MNG creation stalls in CREATING state for 30+ minutes
CloudFormation stack Resources field remains null
Auto Mode's managed compute layer conflicts internally with MNG's ASG-based management

Conclusion: For large GPUs (H200+, B200), use EKS Standard Mode + Karpenter + MNG.

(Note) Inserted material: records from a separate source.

/-- **`162450cy1[3]` is REDUCIBLE — IN THE KERNEL**: `x₀ = 119` is a rational root of `Ψ₃` (the kernel polynomial `h = x - 119` of the
rational `3`-isogeny `162450cy1 → 162450cy2`, as found by both engines). [cite: SilvermanAEC2009, Ex. 3.7] -/
theorem not_irreducible_i162450cy1 : ¬ (⟨1, -1, 0, -1692, -315734⟩ : WeierstrassCurve ℚ).HasIrreducibleModPGaloisRep 3 := by
  haveI := isElliptic_i162450cy1
  have hψ : (⟨1, -1, 0, -1692, -315734⟩ : WeierstrassCurve ℚ).Ψ₃.eval (119 : ℚ) = 0 := by
    norm_num [WeierstrassCurve.Ψ₃, WeierstrassCurve.b₂, WeierstrassCurve.b₄, WeierstrassCurve.b₆, WeierstrassCurve.b₈]
  obtain ⟨Φ, P, y, h, hΦ, -⟩ :=
    KernelDisc.exists_isRationalLine_of_eval_Ψ₃_eq_zero (W := (⟨1, -1, 0, -1692, -315734⟩ : WeierstrassCurve ℚ)) _ hψ
      (KernelDisc.eval_Ψ₂Sq_ne_zero_of_eval_Ψ₃ hψ)
  exact not_hasIrreducibleModPGaloisRep_of_isRationalLine hΦ

/-- **Row `162450cy1` @ `3` of crux 19357's stub `stub_reducibleNoCaseOne`: the row lies in the stub's domain — cell (G-ord, `e = 2`) `N10.CellGordTwo W 3`
and `W[3]` REDUCIBLE, both IN THE KERNEL — and the stub's conclusion L₀ = `ord_3 #Ш_an ≤ ord_3 #Ш` holds for it** (Cremona `162450cy1` = `[1, -1, 0, -1692, -315734]`,
`N = 162450 = 2·3^2·5^2·19^2`, `r_an = 0`, `#Ш_an = 9`, `#E(ℚ)_tors = 1`, `∏ c_ℓ = 1`; class `162450cy` of 4 curves, `3² ∣ #Ш_an` on every member).
KERNEL: `Addv W 3` (`3 ∣ Δ`, `3 ∣ c₄`), `ord_3 j ≥ 0` (`3² ∣ c₄`, `3⁷ ∤ Δ`), the isomorphism `⟨1, 1, 1/2, 0⟩ • V^{(-3)} = W` with
`V = [1, 1, 1, -188, 11631]` good ordinary at `3` (`#Ṽ(𝔽_3) = 5`) ⟹ `TypeGOrd W 3`; `e = 12/gcd(12, ord_3 Δ_min) = 2` (`ord_3 Δ = 6`, Kodaira I₀*); reducibility
(`not_irreducible_i162450cy1`). DISPLAYED: `hCT` (Cassels–Tate), `hGZK`; `hr0`, `hq`/`hv` (`#Ш_an = 9`, `ord_3 = 2`); the certificate
`hx : Ш(W)[3] ≠ 0` — EVIDENCE (3-isogeny descent, kernel `C`: `h = x - 119`, `[ℚ(C):ℚ] = 2`, `χ(σ) = 2`, `Ê = 162450cy2 = [1,-1,0,-407817,-100141259]`, `S = [2,3,5,19]`):
engine 1 `isogchi.gp` kit j292739 and engine 2 `isogcft.gp` kit j292741 AGREE on `ŝ = dim Sel^φ̂(Ê) = 1`, `s_φ = dim Sel^φ(W) = 1`, `m = 0`, EXCESS `= 2`
(`bnfcertify` 1/1 / 1/1, isogcft duality PASS/PASS); Mordell–Weil part of `Sel^φ(W)` = `0` (`#W(ℚ)_tors = 1`, `#Ê(ℚ)_tors = 1` — no rational `3`-torsion on either side (Cremona), rank `0`: `Ê(ℚ)/φW(ℚ) = 0`) ⟹ **`dim Ш(W)[φ] = 1`**, `Ш(W)[3] ⊇ Ш(W)[φ] ≠ 0`.
LOWER half only; per row; NOT a class theorem; nothing booked; BSD is not proved by any of this.
[cite: SilvermanAEC2009, Thm. X.4.14 and Ex. 3.7] [cite: SchaeferStoll2004] [cite: Cremona1997, Table 1 (label 162450cy1)] [cite: Miller2011LMS, Def. 1.1] -/
theorem gordTwoLower_isog_i162450cy1_3
    (hCT : exists_casselsTate_pairing (K := ℚ)) (hGZK : rank_eq_analyticRank_of_analyticRank_le_one)
    {W : WeierstrassCurve ℚ} [W.IsElliptic] [W.IsGloballyMinimal] (hWeq : W = ⟨1, -1, 0, -1692, -315734⟩)
    (hr0 : W.analyticRank = 0) {q : ℚ} (hq : shaAn W = (q : ℂ)) (hv : padicValRat 3 q ≤ 2)
    (hx : ∃ x : W.sha, x ≠ 0 ∧ 3 • x = 0) :
    N10.CellGordTwo W 3 ∧ ¬ W.HasIrreducibleModPGaloisRep 3 ∧ MissingLowerBoundAt W 3 := by
  haveI : Fact (Nat.Prime 3) := ⟨by norm_num⟩
  haveI := isElliptic_iV162450cy1
  haveI := isGloballyMinimal_iV162450cy1
  have hIW : integralModelInt W = (⟨1, -1, 0, -1692, -315734⟩ : WeierstrassCurve ℤ) :=
    integralModelInt_eq_of_map_eq _ (by rw [hWeq]; ext <;> simp [WeierstrassCurve.map])
  have hadd : Addv W 3 := Additive.addv_of_intModel hIW 3 (by decide +kernel) (by decide +kernel)
  have hj : 0 ≤ padicValRat 3 W.j := padicValRat_j_nonneg_of_intModel hIW 3 2 (by decide +kernel) (by decide +kernel)
  have hWV : (⟨1, (1 : ℚ), ((1 : ℚ) / 2), (0 : ℚ)⟩ : VariableChange ℚ) • (⟨1, 1, 1, -188, 11631⟩ : WeierstrassCurve ℚ).quadraticTwist (-((3 : ℕ) : ℚ)) = W := by
    rw [hWeq]
    ext <;> simp [WeierstrassCurve.variableChange_a₁, WeierstrassCurve.variableChange_a₂,
      WeierstrassCurve.variableChange_a₃, WeierstrassCurve.variableChange_a₄, WeierstrassCurve.variableChange_a₆,
      WeierstrassCurve.quadraticTwist, WeierstrassCurve.b₂, WeierstrassCurve.b₄, WeierstrassCurve.b₆] <;> norm_num
  have hG : TypeGOrd W 3 :=
    (typeGOrd_or_padicValRat_j_neg_of_twist_neg W 3 (by norm_num) (⟨1, 1, 1, -188, 11631⟩ : WeierstrassCurve ℚ) ⟨_, hWV⟩
      (Or.inl goodOrd3_iV162450cy1)).resolve_right (not_lt.mpr hj)
  have he : semistabilityIndex W 3 = 2 := by
    rw [semistabilityIndex, minimalDiscriminantInt_eq hIW, intCurve_Δ]; decide +kernel
  have hred : ¬ W.HasIrreducibleModPGaloisRep 3 := by rw [hWeq]; exact not_irreducible_i162450cy1
  exact ⟨⟨by norm_num, hadd, hG, he⟩, hred,
    missingLowerBoundAt_of_casselsTate_of_pow_dvd W 3 hCT (hGZK W (by rw [hr0]; norm_num)).2 hq (k := 1)
      (by simpa using hv) (by simpa using dvd_shaOrder_of_exists_torsion W 3 hx)⟩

3.5 Device Plugin Conflict Resolution

Installing GPU Operator with devicePlugin.enabled=true on Auto Mode nodes conflicts with the built-in Device Plugin.

kubectl describe node <gpu-node> | grep nvidia.com/gpu
# Allocatable: nvidia.com/gpu: 0  (expected: 8)

Solution: Add nvidia.com/gpu.deploy.device-plugin: "false" label to NodePool (see Section 3.2)

3.6 Node Force Termination Not Available

EC2 instances managed by Auto Mode block ec2:TerminateInstances. Abnormal node recovery procedure:

Delete workload: kubectl delete pod <gpu-pod>
Delete NodeClaim: kubectl delete nodeclaim <nodeclaim-name>
Karpenter detects empty node and auto-terminates (5-10 min)
New NodeClaim creation starts a healthy node

3.7 How to Verify Auto Mode Instance Support

You can pre-verify specific instance type support with a NodePool dry-run:

apiVersion: karpenter.sh/v1
kind: NodePool
metadata:
  name: gpu-test-dryrun
spec:
  template:
    spec:
      requirements:
        - key: node.kubernetes.io/instance-type
          operator: In
          values: ["p5en.48xlarge"]
      nodeClassRef:
        group: eks.amazonaws.com
        kind: NodeClass
        name: default
  limits:
    nvidia.com/gpu: "8"

If NoCompatibleInstanceTypes appears in kubectl get nodeclaim events after dry-run, that instance type is not supported in Auto Mode.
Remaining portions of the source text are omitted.